/-! ### `B(n) ⟹ C(n)`: the extremal argument -/

/-- **The step `B(n) ⟹ C(n)` for `Ẽ`** (with `A(n)` on the same grid as input): Lieb–Sahi's extremal argument verbatim — among
the minimisers of `Ẽ_n` over `𝒜(m)^n` take one maximising `Σ S(a^i)`; a descent is impossible (Prop. 3.10 for `Ẽ`, or
Thm. 3.12 for `Ẽ`); so all sequences are constant and `Ẽ_n ≥ 0` by the chain case. [this work] -/
theorem et_stairPos_of_disjointNonpos (hm : 0 < m) {n : ℕ} (hn : n ≤ m)
    (hA : ∀ (F : Fin n → Fin m × Fin m → ℝ) (s t : Fin n), s ≠ t → ∀ (b : Fin m → ℕ)
      (T : Finset (Fin m × Fin m)), n ≤ m → IsStair m b → Disjoint (stairSet b) T → F s = setInd (stairSet b) →
      F t = setInd T → (∀ i, i ≠ s → i ≠ t → ∃ a, IsStair m a ∧ F i = setInd (stairSet a)) →
      et univ univ n F ≤ 0)
    (a : Fin n → Fin m → ℕ) (ha : ∀ i, IsStair m (a i)) :
    0 ≤ et univ univ n (fun i => setInd (stairSet (a i))) := by
  set E : (Fin n → Fin m → ℕ) → ℝ := fun x => et univ univ n (fun i => setInd (stairSet (x i))) with hE
  set Λ : (Fin n → Fin m → ℕ) → ℝ := fun x => ∑ i, S (x i) with hΛ
  set 𝒯 : Finset (Fin n → Fin m → ℕ) := Fintype.piFinset fun _ : Fin n =>
    (Fintype.piFinset fun _ : Fin m => Finset.range (m + 1)).filter (IsStair m) with h𝒯
  have hmem𝒯 : ∀ x, x ∈ 𝒯 ↔ ∀ i, IsStair m (x i) := by
    intro x
    simp only [h𝒯, Fintype.mem_piFinset, mem_stairFinset']
  have hne : 𝒯.Nonempty := ⟨a, (hmem𝒯 a).2 ha⟩
  obtain ⟨x₀, hx₀, hmin⟩ := 𝒯.exists_min_image E hne
  set 𝒯' := 𝒯.filter (fun x => E x = E x₀) with h𝒯'
  have hne' : 𝒯'.Nonempty := ⟨x₀, by rw [h𝒯', Finset.mem_filter]; exact ⟨hx₀, rfl⟩⟩
  obtain ⟨x₁, hx₁, hmax⟩ := 𝒯'.exists_max_image Λ hne'
  rw [h𝒯', Finset.mem_filter] at hx₁
  obtain ⟨hx₁𝒯, hx₁E⟩ := hx₁
  have hx₁s : ∀ i, IsStair m (x₁ i) := (hmem𝒯 x₁).1 hx₁𝒯
  have hmin₁ : ∀ y, (∀ i, IsStair m (y i)) → E x₁ ≤ E y := fun y hy => by
    rw [hx₁E]
    exact hmin y ((hmem𝒯 y).2 hy)
  have hmax₁ : ∀ y, (∀ i, IsStair m (y i)) → E y = E x₁ → Λ y ≤ Λ x₁ := fun y hy hyE =>
    hmax y (by rw [h𝒯', Finset.mem_filter]; exact ⟨(hmem𝒯 y).2 hy, hyE.trans hx₁E⟩)
  have hEupd : ∀ (l : Fin n) (z : Fin m → ℕ),
      E (update x₁ l z) = et univ univ n (update (fun i => setInd (stairSet (x₁ i))) l (setInd (stairSet z))) := by
    intro l z
    simp only [hE, setInd_stairSet_update']
  have hΛupd : ∀ (l : Fin n) (z : Fin m → ℕ), Λ (update x₁ l z) = Λ x₁ + (S z - S (x₁ l)) := by
    intro l z
    simp only [hΛ, sum_S_update']
  have hstar : ∀ (j l : Fin n), j ≠ l → ∀ {p : ℕ} (hp : p + 1 < m), HasDescent (x₁ l) hp →
      x₁ j (ixR hp) ≤ x₁ l (ixR hp) → False := by
    intro j l hjl p hp hdl hle
    have hy : ∀ i, IsStair m (update x₁ l (aStar (x₁ l) hp) i) :=
      isStair_update' hx₁s l (isStair_aStar hp (hx₁s l) hdl)
    have hEy : E (update x₁ l (aStar (x₁ l) hp)) ≤ E x₁ := by
      rw [hEupd]
      exact et_update_aStar_le hn hA hx₁s hjl hp hle
    have hEy' : E (update x₁ l (aStar (x₁ l) hp)) = E x₁ := le_antisymm hEy (hmin₁ _ hy)
    have hΛy := hmax₁ _ hy hEy'
    rw [hΛupd, S_aStar] at hΛy
    linarith
  have hnd : ∀ (l : Fin n) (p : ℕ) (hp : p + 1 < m), ¬ HasDescent (x₁ l) hp := by
    intro l p hp hdl
    by_cases hex : ∃ j, j ≠ l ∧ HasDescent (x₁ j) hp
    · obtain ⟨j, hjl, hdj⟩ := hex
      rcases le_total (x₁ j (ixR hp)) (x₁ l (ixR hp)) with hle | hle
      · exact hstar j l hjl hp hdl hle
      · exact hstar l j (Ne.symm hjl) hp hdj hle
    · push Not at hex
      have hflat : ∀ i, i ≠ l → x₁ i (ixL hp) = x₁ i (ixR hp) := fun i hi =>
        eq_of_not_hasDescent (hx₁s i).1 hp (hex i hi)
      have havg := et_update_aPlus_add_aMinus l hp hflat (a := x₁)
      rw [← hEupd, ← hEupd] at havg
      have hyP : ∀ i, IsStair m (update x₁ l (aPlus (x₁ l) hp) i) :=
        isStair_update' hx₁s l (isStair_aPlus hp (hx₁s l))
      have hyM : ∀ i, IsStair m (update x₁ l (aMinus (x₁ l) hp) i) :=
        isStair_update' hx₁s l (isStair_aMinus hp (hx₁s l))
      have hP := hmin₁ _ hyP
      have hM := hmin₁ _ hyM
      have heq : E (update x₁ l (aPlus (x₁ l) hp)) = E x₁ := by
        have hEx : E x₁ = et univ univ n (fun i => setInd (stairSet (x₁ i))) := rfl
        rw [← hEx] at havg
        linarith
      have hΛy := hmax₁ _ hyP heq
      rw [hΛupd, S_aPlus] at hΛy
      have hd' : (x₁ l (ixR hp) : ℝ) < x₁ l (ixL hp) := by exact_mod_cast hdl
      linarith
  have hconst : ∀ l, x₁ l = fun _ => x₁ l ⟨0, hm⟩ := fun l =>
    eq_const_of_forall_not_hasDescent hm (hx₁s l).1 (hnd l)
  have hpos : 0 ≤ E x₁ := by
    have hfam : (fun i => setInd (stairSet (x₁ i))) =
        fun i => setInd (stairSet (fun _ : Fin m => x₁ i ⟨0, hm⟩)) := by
      funext i
      rw [← hconst i]
    change 0 ≤ et univ univ n (fun i => setInd (stairSet (x₁ i)))
    rw [hfam]
    exact et_const_stairs_nonneg hn (fun i => x₁ i ⟨0, hm⟩)
  exact hpos.trans (hmin₁ a ha)

/-! ### The induction -/

/-- **The joint induction of [LiebSahi2021, §3.4] for `Ẽ`**: for every `k` and EVERY grid size `m ≥ k + 2`, `A(k+2)` (symmetric
form) and `C(k+2)`. [this work] -/
theorem et_disjointNonpos_and_stairPos : ∀ k : ℕ,
    (∀ (m : ℕ) (F : Fin (k + 2) → Fin m × Fin m → ℝ) (s t : Fin (k + 2)), s ≠ t → ∀ (b : Fin m → ℕ)
      (T : Finset (Fin m × Fin m)), k + 2 ≤ m → IsStair m b → Disjoint (stairSet b) T → F s = setInd (stairSet b) →
      F t = setInd T → (∀ i, i ≠ s → i ≠ t → ∃ a, IsStair m a ∧ F i = setInd (stairSet a)) →
      et univ univ (k + 2) F ≤ 0) ∧
    (∀ (m : ℕ) (a : Fin (k + 2) → Fin m → ℕ), k + 2 ≤ m → (∀ i, IsStair m (a i)) →
      0 ≤ et univ univ (k + 2) (fun i => setInd (stairSet (a i))))
  | 0 => by
    have hA : ∀ (m : ℕ) (F : Fin 2 → Fin m × Fin m → ℝ) (s t : Fin 2), s ≠ t → ∀ (b : Fin m → ℕ)
        (T : Finset (Fin m × Fin m)), 0 + 2 ≤ m → IsStair m b → Disjoint (stairSet b) T → F s = setInd (stairSet b) →
        F t = setInd T → (∀ i, i ≠ s → i ≠ t → ∃ a, IsStair m a ∧ F i = setInd (stairSet a)) →
        et univ univ 2 F ≤ 0 :=
      fun m F s t hst b T _ _ hbT hs ht _ => et_disjoint_nonpos_zero F s t hst b T hbT hs ht
    exact ⟨hA, fun m a hm ha => et_stairPos_of_disjointNonpos (by omega) hm (hA m) a ha⟩
  | k + 1 => by
    obtain ⟨hA, hC⟩ := et_disjointNonpos_and_stairPos k
    have hA' := et_disjoint_nonpos_succ k hC hA
    exact ⟨hA', fun m a hm ha => et_stairPos_of_disjointNonpos (by omega) hm (hA' m) a ha⟩

/-- **`Ẽ_n ≥ 0` for all staircase families** of the `m × m` grid, `n ≤ m` (Theorem 3.13 for `Ẽ`). [this work] -/
theorem et_stairs_nonneg : ∀ (n m : ℕ) (a : Fin n → Fin m → ℕ), n ≤ m → (∀ i, IsStair m (a i)) →
    0 ≤ et univ univ n (fun i => setInd (stairSet (a i)))
  | 0, _, _, _, _ => by rw [et_zero]
  | 1, m, a, _, _ => by
    rw [et_one]
    exact div_nonneg (sum_nonneg fun z _ => setInd_nonneg _ _) (by positivity)
  | k + 2, m, a, hm, ha => (et_disjointNonpos_and_stairPos k).2 m a hm ha


/-! ### Transport: down-sets, up-sets, monotone functions -/

/-- `Ẽ_n ≥ 0` for the indicators of any `n ≤ m` DOWN-sets of the `m × m` grid. [this work] -/
theorem et_setInd_nonneg_of_isLowerSet {n : ℕ} (hn : n ≤ m) (L : Fin n → Finset (Fin m × Fin m))
    (hL : ∀ i, IsLowerSet ((L i : Finset (Fin m × Fin m)) : Set (Fin m × Fin m))) :
    0 ≤ et univ univ n (fun i => setInd (L i)) := by
  choose a ha haL using fun i => exists_stair_eq_of_isLowerSet (L i) (hL i)
  have hfam : (fun i => setInd (L i)) = fun i => setInd (stairSet (a i)) := by
    funext i
    rw [haL i]
  rw [hfam]
  exact et_stairs_nonneg n m a hn ha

▬▬▬

# What you will do:
Of the entries listed above, reproduce only the lines starting at the line containing "0 ≤ et univ univ (k" and ending at the line containing "(T : Finset (Fin m × Fin m)), 0". Include both, exactly as they stand.

# Answer for the task:
      0 ≤ et univ univ (k + 2) (fun i => setInd (stairSet (a i))))
  | 0 => by
    have hA : ∀ (m : ℕ) (F : Fin 2 → Fin m × Fin m → ℝ) (s t : Fin 2), s ≠ t → ∀ (b : Fin m → ℕ)
        (T : Finset (Fin m × Fin m)), 0 + 2 ≤ m → IsStair m b → Disjoint (stairSet b) T → F s = setInd (stairSet b) →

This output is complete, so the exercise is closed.